[Opening DATA LISTING section]
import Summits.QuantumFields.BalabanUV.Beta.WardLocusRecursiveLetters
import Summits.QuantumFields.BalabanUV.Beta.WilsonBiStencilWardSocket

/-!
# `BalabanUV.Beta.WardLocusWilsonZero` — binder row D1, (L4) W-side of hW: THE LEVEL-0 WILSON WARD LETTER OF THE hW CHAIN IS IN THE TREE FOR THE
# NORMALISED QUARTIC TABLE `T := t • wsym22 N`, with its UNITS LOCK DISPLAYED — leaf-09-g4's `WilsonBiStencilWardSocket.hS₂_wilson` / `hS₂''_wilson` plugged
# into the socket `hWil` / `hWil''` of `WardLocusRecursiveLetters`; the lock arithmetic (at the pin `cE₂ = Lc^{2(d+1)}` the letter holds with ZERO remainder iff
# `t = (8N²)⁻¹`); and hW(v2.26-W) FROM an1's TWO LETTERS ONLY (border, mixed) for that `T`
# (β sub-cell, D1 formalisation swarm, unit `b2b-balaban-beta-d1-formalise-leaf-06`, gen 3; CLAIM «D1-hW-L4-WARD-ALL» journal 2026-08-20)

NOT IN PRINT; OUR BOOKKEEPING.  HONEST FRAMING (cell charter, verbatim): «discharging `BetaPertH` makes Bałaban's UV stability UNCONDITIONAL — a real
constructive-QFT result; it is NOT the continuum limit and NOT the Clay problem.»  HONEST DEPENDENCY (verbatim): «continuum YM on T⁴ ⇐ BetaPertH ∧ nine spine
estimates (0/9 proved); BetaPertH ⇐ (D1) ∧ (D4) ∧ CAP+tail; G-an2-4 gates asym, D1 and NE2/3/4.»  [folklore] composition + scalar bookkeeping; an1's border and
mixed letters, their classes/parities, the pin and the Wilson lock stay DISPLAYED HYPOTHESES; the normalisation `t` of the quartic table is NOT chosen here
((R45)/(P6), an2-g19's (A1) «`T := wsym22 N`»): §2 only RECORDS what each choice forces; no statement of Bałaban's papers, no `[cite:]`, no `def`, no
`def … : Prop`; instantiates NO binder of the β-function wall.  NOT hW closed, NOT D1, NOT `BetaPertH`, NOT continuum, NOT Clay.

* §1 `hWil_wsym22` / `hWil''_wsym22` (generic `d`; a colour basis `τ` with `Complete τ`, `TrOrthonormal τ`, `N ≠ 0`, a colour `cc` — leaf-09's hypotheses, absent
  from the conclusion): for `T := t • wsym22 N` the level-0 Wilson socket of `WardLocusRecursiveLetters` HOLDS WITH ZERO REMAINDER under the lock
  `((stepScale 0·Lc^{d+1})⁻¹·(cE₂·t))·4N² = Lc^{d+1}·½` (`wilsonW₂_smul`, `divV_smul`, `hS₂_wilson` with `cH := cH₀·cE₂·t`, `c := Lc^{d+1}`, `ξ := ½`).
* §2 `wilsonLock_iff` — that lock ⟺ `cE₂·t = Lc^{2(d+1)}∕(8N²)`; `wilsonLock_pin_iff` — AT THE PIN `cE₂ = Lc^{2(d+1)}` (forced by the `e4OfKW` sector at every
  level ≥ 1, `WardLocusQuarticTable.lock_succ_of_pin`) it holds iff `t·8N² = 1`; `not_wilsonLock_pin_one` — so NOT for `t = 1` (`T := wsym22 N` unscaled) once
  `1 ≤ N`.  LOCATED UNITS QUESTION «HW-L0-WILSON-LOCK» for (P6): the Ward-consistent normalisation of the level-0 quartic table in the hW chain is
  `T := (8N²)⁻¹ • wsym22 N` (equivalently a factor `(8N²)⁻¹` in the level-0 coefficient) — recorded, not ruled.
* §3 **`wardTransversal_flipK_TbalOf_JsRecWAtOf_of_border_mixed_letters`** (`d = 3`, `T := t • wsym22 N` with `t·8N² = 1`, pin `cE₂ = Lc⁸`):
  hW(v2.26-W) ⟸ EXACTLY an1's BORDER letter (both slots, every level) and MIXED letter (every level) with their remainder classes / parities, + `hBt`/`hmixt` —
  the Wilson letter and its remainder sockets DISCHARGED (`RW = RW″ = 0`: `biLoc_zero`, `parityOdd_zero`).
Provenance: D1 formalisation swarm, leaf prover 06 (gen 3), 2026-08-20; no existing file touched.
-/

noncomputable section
[Closing DATA LISTING section]
[Opening DATA LISTING section]
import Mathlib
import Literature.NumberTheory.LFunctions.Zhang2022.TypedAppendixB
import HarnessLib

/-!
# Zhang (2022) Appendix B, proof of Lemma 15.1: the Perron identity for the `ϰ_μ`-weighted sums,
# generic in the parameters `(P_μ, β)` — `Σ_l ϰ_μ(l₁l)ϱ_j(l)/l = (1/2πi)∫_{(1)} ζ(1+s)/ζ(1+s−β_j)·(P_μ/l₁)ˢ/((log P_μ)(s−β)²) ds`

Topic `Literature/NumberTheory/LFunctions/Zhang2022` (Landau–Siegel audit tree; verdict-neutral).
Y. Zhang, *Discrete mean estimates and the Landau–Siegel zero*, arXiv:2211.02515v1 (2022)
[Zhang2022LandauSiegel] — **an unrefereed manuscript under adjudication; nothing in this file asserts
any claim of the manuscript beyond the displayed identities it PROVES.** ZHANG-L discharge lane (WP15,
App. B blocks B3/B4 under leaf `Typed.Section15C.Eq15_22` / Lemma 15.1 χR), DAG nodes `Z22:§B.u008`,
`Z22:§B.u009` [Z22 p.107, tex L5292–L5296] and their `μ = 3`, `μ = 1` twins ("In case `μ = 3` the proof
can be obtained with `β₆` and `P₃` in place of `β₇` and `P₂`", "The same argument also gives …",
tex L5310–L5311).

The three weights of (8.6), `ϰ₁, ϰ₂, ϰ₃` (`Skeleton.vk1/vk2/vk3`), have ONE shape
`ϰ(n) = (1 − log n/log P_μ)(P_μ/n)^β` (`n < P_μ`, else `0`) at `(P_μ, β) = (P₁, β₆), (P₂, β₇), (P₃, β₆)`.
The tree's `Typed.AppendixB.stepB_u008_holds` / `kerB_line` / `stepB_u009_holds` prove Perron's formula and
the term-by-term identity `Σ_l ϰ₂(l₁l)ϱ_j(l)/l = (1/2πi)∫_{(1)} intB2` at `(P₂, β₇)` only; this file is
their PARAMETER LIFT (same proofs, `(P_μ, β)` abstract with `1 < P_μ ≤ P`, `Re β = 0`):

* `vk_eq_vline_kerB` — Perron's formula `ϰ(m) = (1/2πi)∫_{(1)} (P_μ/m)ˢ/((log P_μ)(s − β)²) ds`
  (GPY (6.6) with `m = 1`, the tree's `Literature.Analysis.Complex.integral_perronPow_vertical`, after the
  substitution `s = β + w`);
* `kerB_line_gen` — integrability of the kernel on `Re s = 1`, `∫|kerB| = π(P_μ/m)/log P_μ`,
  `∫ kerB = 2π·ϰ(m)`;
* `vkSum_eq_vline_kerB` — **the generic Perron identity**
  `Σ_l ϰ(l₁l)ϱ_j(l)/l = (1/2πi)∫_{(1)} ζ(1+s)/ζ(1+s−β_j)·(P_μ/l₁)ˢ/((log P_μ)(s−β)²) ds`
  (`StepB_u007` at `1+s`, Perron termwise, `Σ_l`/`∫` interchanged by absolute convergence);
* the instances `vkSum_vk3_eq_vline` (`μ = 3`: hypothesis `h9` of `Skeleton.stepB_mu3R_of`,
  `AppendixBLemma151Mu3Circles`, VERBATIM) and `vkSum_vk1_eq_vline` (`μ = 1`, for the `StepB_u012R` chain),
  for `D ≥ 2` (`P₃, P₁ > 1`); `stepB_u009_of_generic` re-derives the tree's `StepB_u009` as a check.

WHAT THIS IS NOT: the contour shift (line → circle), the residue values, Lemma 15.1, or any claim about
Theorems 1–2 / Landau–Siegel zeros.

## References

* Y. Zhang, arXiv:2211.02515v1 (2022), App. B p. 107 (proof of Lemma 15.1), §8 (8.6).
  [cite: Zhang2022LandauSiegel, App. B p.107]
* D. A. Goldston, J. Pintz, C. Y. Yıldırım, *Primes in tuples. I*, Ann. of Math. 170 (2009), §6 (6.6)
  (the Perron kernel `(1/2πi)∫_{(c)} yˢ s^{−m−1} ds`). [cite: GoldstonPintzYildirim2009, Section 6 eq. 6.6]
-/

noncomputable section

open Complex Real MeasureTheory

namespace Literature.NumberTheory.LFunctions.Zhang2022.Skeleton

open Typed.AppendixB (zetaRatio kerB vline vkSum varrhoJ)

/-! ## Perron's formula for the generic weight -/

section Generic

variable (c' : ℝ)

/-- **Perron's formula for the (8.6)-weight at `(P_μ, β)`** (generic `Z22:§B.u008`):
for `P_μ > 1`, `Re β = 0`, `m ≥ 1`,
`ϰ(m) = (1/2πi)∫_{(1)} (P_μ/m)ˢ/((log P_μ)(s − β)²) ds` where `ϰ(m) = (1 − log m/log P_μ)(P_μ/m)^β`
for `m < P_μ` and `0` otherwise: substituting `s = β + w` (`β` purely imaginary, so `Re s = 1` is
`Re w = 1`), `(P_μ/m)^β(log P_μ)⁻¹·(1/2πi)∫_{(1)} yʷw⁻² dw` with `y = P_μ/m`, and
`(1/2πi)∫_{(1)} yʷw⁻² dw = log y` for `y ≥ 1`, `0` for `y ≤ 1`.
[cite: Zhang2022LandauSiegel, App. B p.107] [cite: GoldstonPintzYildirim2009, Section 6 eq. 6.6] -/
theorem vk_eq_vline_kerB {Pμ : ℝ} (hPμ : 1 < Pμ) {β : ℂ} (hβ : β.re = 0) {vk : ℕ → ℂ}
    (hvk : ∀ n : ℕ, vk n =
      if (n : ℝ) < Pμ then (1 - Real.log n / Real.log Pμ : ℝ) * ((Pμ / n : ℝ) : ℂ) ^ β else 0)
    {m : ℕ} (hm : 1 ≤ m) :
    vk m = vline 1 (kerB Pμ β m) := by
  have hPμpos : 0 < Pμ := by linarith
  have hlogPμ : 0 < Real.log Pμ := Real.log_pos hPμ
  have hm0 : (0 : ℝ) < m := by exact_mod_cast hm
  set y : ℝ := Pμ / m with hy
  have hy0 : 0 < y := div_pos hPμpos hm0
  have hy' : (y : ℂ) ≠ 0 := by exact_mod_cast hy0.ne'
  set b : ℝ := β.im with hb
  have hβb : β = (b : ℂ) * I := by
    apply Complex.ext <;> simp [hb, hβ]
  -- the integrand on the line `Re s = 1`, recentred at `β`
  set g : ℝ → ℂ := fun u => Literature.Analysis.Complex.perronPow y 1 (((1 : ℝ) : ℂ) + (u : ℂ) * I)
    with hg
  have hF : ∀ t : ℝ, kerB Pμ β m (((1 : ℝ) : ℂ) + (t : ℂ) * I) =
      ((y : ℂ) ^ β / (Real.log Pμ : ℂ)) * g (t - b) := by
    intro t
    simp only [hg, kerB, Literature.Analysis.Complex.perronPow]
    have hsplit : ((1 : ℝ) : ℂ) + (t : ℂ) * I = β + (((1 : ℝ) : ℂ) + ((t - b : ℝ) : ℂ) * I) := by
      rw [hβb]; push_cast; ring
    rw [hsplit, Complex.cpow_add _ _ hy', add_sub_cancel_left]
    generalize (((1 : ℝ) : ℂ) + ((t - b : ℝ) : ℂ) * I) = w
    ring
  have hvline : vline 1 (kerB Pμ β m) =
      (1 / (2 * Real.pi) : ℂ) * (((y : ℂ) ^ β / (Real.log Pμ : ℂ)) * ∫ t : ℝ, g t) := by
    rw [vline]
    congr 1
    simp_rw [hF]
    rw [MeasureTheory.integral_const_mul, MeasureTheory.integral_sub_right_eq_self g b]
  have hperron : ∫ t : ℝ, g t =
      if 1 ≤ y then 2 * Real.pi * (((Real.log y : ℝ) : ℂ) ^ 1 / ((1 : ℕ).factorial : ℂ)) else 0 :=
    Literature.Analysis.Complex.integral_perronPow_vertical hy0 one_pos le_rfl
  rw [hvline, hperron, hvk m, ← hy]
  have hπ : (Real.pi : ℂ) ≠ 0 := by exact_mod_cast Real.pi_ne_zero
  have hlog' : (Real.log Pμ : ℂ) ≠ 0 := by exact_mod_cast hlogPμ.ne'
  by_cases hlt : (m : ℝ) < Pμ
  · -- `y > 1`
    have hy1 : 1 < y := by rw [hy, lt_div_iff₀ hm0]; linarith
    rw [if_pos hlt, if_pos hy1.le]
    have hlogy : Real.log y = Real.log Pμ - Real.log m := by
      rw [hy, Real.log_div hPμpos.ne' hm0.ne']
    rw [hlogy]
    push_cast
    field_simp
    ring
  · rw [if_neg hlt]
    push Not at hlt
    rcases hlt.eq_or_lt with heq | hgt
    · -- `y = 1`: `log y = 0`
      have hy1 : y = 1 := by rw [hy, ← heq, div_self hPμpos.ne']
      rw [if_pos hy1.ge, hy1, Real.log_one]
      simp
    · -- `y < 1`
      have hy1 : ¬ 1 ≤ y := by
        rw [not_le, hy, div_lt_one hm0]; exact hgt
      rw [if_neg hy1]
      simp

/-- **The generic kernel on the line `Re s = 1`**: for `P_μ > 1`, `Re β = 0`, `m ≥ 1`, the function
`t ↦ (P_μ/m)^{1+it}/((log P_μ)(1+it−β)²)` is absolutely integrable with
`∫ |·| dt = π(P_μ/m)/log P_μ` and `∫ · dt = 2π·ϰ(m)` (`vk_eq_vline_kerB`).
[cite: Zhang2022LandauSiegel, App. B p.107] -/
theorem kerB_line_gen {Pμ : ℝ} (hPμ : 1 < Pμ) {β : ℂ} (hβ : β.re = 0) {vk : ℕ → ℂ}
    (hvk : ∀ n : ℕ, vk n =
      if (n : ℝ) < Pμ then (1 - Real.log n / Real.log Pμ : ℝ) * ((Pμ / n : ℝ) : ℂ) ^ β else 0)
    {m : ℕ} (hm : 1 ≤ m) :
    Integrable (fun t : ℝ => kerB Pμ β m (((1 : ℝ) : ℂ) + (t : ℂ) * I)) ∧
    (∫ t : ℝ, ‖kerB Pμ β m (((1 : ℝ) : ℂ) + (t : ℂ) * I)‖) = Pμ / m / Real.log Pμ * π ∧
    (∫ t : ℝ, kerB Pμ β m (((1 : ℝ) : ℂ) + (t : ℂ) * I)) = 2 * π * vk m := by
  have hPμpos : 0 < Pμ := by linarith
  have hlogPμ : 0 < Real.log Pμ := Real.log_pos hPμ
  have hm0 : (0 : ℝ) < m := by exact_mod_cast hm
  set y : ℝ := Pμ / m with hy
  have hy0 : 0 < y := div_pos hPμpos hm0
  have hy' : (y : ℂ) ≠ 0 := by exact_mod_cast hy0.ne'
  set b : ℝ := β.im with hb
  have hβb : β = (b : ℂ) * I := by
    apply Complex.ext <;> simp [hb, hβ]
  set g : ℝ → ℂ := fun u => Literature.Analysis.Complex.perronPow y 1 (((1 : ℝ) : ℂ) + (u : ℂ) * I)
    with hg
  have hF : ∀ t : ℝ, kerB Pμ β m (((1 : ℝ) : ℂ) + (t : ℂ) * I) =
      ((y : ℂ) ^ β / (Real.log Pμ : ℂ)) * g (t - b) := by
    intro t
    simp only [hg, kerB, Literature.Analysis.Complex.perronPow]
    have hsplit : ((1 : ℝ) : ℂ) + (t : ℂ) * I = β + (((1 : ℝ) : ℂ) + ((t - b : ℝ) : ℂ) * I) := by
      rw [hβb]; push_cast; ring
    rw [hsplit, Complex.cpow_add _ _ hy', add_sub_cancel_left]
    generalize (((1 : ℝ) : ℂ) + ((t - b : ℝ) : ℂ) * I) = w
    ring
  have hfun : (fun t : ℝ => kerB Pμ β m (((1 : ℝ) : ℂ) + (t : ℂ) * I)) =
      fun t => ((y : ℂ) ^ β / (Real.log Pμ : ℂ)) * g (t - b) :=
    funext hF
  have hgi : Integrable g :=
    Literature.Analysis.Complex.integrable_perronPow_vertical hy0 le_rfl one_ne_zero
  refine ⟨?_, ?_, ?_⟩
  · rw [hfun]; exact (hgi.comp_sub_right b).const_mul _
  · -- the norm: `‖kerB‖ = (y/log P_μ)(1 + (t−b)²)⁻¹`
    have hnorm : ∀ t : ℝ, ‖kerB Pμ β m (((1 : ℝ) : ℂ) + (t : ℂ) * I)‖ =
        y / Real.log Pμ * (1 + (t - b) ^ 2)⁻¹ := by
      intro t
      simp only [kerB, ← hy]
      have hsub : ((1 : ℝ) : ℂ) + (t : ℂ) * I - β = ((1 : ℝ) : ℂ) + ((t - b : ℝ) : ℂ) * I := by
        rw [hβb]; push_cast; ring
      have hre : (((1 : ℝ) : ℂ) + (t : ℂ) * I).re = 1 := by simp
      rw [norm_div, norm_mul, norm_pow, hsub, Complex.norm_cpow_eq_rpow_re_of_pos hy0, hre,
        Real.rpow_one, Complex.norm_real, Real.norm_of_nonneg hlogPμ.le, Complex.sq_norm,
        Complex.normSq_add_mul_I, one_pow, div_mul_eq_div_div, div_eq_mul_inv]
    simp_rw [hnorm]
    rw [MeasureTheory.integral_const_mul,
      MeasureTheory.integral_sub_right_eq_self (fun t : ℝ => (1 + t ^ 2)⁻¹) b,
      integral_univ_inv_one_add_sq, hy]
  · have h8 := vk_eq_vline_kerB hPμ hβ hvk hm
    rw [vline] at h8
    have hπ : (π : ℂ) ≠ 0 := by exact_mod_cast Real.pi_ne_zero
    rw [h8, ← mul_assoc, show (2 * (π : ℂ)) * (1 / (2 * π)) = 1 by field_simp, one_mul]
[Closing DATA LISTING section]
From the data above, output exactly the lines between the one containing "(y/log P_μ)(1 +" and the one containing "integral_univ_inv_one_add_sq, hy]", counting both of them.

**ANSWER AREA**
  · -- the norm: `‖kerB‖ = (y/log P_μ)(1 + (t−b)²)⁻¹`
    have hnorm : ∀ t : ℝ, ‖kerB Pμ β m (((1 : ℝ) : ℂ) + (t : ℂ) * I)‖ =
        y / Real.log Pμ * (1 + (t - b) ^ 2)⁻¹ := by
      intro t
      simp only [kerB, ← hy]
      have hsub : ((1 : ℝ) : ℂ) + (t : ℂ) * I - β = ((1 : ℝ) : ℂ) + ((t - b : ℝ) : ℂ) * I := by
        rw [hβb]; push_cast; ring
      have hre : (((1 : ℝ) : ℂ) + (t : ℂ) * I).re = 1 := by simp
      rw [norm_div, norm_mul, norm_pow, hsub, Complex.norm_cpow_eq_rpow_re_of_pos hy0, hre,
        Real.rpow_one, Complex.norm_real, Real.norm_of_nonneg hlogPμ.le, Complex.sq_norm,
        Complex.normSq_add_mul_I, one_pow, div_mul_eq_div_div, div_eq_mul_inv]
    simp_rw [hnorm]
    rw [MeasureTheory.integral_const_mul,
      MeasureTheory.integral_sub_right_eq_self (fun t : ℝ => (1 + t ^ 2)⁻¹) b,
      integral_univ_inv_one_add_sq, hy]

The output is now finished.